We have three test cases and one property that is checked on randomly generated inputs. If you run the tests you will detect a typo in the test specification.

### Logic

The logic monad provides us with a declarative way to to create backtracking search algorithms. In this example we use the `expressions` function from the following snippet to search for solutions to the four fours puzzle.

``````expressions :: Int -> Logic Expression
expressions numberOfFours = case numberOfFours of

1 -> do
return Four

_ -> do
numberOfFoursLeft <- choose [1 .. numberOfFours - 1]

let numberOfFoursRight = numberOfFours - numberOfFoursLeft

expressionLeft <- expressions numberOfFoursLeft
expressionRight <- expressions numberOfFoursRight
operator <- choose [Add, Subtract, Multiply, Divide]

when (operator == Divide) (
guard (not (evaluate expressionRight == 0)))

return (Binary operator expressionLeft expressionRight)``````

The `expressions` function generates arithmetic expressions that contain exactly the given number of fours. When we have to generate an expression that contains exactly one four we return a constant `Four`. When we have to generate an expression that contains more than one four we generate a binary operation (`Add`, `Subtract`, `Mutliply`, `Divide`) between two expressions. We non-deterministically split the number of fours for the left-hand-side and the right-hand-side of the binary operator.

### Parser

A monadic API is particularly nice for parsing. In this example we parse strings that represent chemical formulas like `"H2O"` or `"NaCl"`. The following snippet is a part of that parser. It parses a chemical element like `"H"` or `"Na"`, optionally followed by a decimal number. If there is no number we return a default number of `1`.

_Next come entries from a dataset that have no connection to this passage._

/-
Copyright (c) 2026. All rights reserved.
Released under Apache 2.0 license as described in the file LICENSE.
Authors: abc-iut cell — seat abc-iut-L4-t8 (gen 9; proof-only companion of `HolomorphicCores.lean`,
typed by abc-iut-L4-t2 / abc-iut-L4-t14; [AbsTopIII] Cor 2.4 (a) as a named theorem).
-/
import Literature.AnabelianGeometry.AbsoluteAnabelian.HolomorphicCores
import Literature.Geometry.Kaehler.RiemannSurfaceUniversalCover
import Literature.Topology.CoveringSpaces.CoveringDeckTransformations
import Literature.Topology.CoveringSpaces.CoveringDeckGroupAction
import HarnessLib

/-!
# Proof-only companion of `HolomorphicCores`: [AbsTopIII] Cor 2.4 (a), `π₁(X^top) = Aut(U^top/X^top)`

S. Mochizuki, *Topics in absolute anabelian geometry III*, Cor 2.4 (a) (kurims p.54): «Let
`U^top → X^top` be any universal covering of `X^top` [i.e., a connected covering space of the topological
space `X^top` which does not admit any nontrivial connected covering spaces].  Then one may construct
the fundamental group `π₁(X^top)` as the group of automorphisms `Aut(U^top/X^top)` of `U^top` over
`X^top`.»  The statement file records `Aut(U^top/X^top)` as the honest definition `deckGroup p`; the
identification with `π₁` was available in the tree only through Hatcher's Prop. 1.39/1.40
(`Literature.Topology.CoveringSpaces`).  This file NAMES it at print's generality:

* `nonempty_fundamentalGroup_mulEquiv_deckGroup` — for ANY covering map `p : U → X` from a simply
  connected, locally path connected `U` («any universal covering») and any base point `u₀`,
  `π₁(X^top, p u₀) ≅ Aut(U^top/X^top)` (Hatcher Prop. 1.39 (b) with `p_* π₁(U) = 1`);
* `nonempty_fundamentalGroup_mulEquiv_deckGroup_universalCover` — the same at Hatcher's model
  `X̃ = UniversalCover X x₀` of a connected space charted over `ℂ` (Prop. 1.40 (b)).

Stated directly as theorems; no new definitions.  Refereed pre-IUT material (classical covering-space
theory); nothing here bears on the disputed [IUTchIII] Cor. 3.12; no side is taken.
-/

noncomputable section

namespace Literature.AnabelianGeometry.AbsoluteAnabelian

open _root_.TopologicalSpace _root_.Topology _root_.Set _root_.Function
open scoped _root_.Manifold _root_.ContDiff
open Literature.Topology.CoveringSpaces

universe u

/-- **[AbsTopIII] Cor 2.4 (a) — `π₁(X^top) ≅ Aut(U^top/X^top)` for ANY universal covering.**  For a
covering map `p : U^top → X^top` whose total space is simply connected and locally path connected (a
universal covering: «a connected covering space … which does not admit any nontrivial connected
covering spaces») and any `u₀ ∈ U^top`, the fundamental group `π₁(X^top, p u₀)` is isomorphic to the
deck transformation group `deckGroup p = Aut(U^top/X^top)`.  Proof: `p_* π₁(U^top, u₀)` is trivial, hence
normal, and `G(U) ≅ π₁(X, x₀)/p_* π₁(U, u₀)` for a normal covering (Hatcher Prop. 1.39 (b),
`nonempty_mulEquiv_quotient_of_normal`).
[cite: MochizukiAbsTopIII2015, Corollary 2.4 (a) p.54] [cite: HatcherAT2002, §1.3 Prop. 1.39] -/
theorem nonempty_fundamentalGroup_mulEquiv_deckGroup {U X : Type u} [TopologicalSpace U]
    [TopologicalSpace X] [SimplyConnectedSpace U] [LocallyPathConnectedSpace U] {p : U → X}
    (hp : IsCoveringMap p) (u₀ : U) :
    Nonempty (FundamentalGroup X (p u₀) ≃* deckGroup p) := by
  set e₀ : p ⁻¹' {p u₀} := ⟨u₀, rfl⟩ with he₀
  have hbot : (FundamentalGroup.mapOfEq (⟨p, hp.continuous⟩ : C(U, X)) e₀.2).range = ⊥ := by
    refine le_bot_iff.1 fun g hg => ?_
    obtain ⟨a, rfl⟩ := hg
    rw [Subsingleton.elim a 1, map_one]
    exact Subgroup.one_mem _
  have hN : (FundamentalGroup.mapOfEq (⟨p, hp.continuous⟩ : C(U, X)) e₀.2).range.Normal := by
    rw [hbot]; infer_instance
  obtain ⟨e⟩ := CoverDeck.nonempty_mulEquiv_quotient_of_normal hp e₀ hN
  exact ⟨QuotientGroup.quotientBot.symm.trans
    ((QuotientGroup.quotientMulEquivOfEq hbot).symm.trans e)⟩

/-- **[AbsTopIII] Cor 2.4 (a) at Hatcher's universal cover of a connected Riemann surface**: for `X`
connected and charted over `ℂ` (e.g. a connected Riemann surface) and `x₀ ∈ X`,
`π₁(X^top, x₀) ≅ Aut(X̃/X)` for the universal cover `X̃ = UniversalCover X x₀ → X` (a quotient covering
by the deck action of `π₁`, Hatcher Prop. 1.40 (b)).
[cite: MochizukiAbsTopIII2015, Corollary 2.4 (a) p.54] [cite: HatcherAT2002, §1.3 Prop. 1.40] -/
theorem nonempty_fundamentalGroup_mulEquiv_deckGroup_universalCover (X : Type u) [TopologicalSpace X]
    [ConnectedSpace X] [ChartedSpace ℂ X] (x₀ : X) :
    Nonempty (FundamentalGroup X x₀ ≃*
      deckGroup (UniversalCover.proj : UniversalCover X x₀ → X)) := by
  haveI := Literature.Geometry.Kaehler.pathConnectedSpace_of_connectedSpace X
  haveI := Literature.Geometry.Kaehler.stronglyLocallyContractibleSpace_of_riemannSurface X
  exact (UniversalCover.isQuotientCoveringMap_proj (X := X)
    (x₀ := x₀)).nonempty_mulEquiv_deckTransformations

end Literature.AnabelianGeometry.AbsoluteAnabelian

end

``````elementAndNumberParser :: Parser (Element, Int)
elementAndNumberParser = do
element <- elementParser
number <- option 1 decimal
return (element, number)``````

Monadic parsers can parse any file format, but you can also use them as a more verbose, typed and compositional alternative to regular expressions.

### Canvas

Let’s write JavaScript in Haskell. This is a translation of the HTML5 canvas example taken from here.

``````canvas :: Canvas ()
canvas = do

fillStyle("cornflowerblue")
strokeStyle("red")

lineWidth(20)
lineCap("round")

beginPath()
moveTo(120.5, 130);
stroke()``````

The full example starts a web server on port 3000 that generates the corresponding JavaScript code and ships it to the client where it draws the following picture:

You can use Haskell to abstract over and compose JavaScript snippets. Neat, right?

### That’s it

Monads are everywhere. I hope this convinces you that they are not magical, abstract or hard to use.